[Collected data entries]
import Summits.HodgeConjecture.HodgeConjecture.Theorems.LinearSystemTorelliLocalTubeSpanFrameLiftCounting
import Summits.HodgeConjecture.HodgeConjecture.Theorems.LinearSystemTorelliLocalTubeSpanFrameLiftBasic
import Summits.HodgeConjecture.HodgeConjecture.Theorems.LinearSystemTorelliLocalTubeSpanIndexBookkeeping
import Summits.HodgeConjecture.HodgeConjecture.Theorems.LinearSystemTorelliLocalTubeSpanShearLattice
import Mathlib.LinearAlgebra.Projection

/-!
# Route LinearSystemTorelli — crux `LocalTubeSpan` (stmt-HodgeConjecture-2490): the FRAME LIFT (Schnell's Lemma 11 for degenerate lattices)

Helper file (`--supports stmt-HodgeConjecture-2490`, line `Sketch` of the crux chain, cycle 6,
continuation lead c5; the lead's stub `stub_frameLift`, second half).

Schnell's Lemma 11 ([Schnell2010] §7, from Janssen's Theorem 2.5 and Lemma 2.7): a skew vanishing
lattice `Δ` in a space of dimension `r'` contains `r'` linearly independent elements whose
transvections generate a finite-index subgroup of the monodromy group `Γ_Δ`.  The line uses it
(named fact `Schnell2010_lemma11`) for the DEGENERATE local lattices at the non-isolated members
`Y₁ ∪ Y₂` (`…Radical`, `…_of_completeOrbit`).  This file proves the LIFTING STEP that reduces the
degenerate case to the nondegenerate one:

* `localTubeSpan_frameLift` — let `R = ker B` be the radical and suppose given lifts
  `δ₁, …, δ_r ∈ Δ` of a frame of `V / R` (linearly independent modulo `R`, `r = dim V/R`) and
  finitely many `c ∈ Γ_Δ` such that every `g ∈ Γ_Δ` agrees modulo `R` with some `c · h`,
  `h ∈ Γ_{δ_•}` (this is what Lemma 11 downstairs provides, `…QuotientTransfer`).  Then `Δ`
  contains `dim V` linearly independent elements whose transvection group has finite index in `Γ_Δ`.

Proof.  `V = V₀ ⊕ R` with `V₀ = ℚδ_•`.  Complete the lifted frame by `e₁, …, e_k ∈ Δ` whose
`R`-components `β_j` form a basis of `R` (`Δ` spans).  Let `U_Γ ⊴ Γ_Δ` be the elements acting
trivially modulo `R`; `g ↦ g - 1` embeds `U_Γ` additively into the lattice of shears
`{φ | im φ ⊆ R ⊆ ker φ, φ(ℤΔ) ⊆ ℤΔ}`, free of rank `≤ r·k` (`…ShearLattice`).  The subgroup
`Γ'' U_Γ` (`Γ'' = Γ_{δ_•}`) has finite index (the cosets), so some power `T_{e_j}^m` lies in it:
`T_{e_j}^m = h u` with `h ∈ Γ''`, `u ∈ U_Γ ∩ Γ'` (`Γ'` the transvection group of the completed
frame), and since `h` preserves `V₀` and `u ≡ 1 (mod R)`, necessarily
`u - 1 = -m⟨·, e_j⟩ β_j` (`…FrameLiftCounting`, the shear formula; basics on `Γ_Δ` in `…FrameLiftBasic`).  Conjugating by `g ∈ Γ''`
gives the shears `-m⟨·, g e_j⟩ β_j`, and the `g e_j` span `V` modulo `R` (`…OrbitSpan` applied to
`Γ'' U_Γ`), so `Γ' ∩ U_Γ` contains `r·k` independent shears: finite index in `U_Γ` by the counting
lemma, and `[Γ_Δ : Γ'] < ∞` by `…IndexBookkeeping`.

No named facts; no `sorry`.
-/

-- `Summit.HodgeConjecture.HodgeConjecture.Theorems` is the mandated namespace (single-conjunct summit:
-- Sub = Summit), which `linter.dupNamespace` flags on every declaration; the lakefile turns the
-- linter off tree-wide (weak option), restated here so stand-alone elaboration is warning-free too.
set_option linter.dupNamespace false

YOUR INSTRUCTIONS:
Among the entries above, say how many lines hold the word "dupNamespace". No other words belong in the answer.

ANSWER TO THE EXERCISE:
2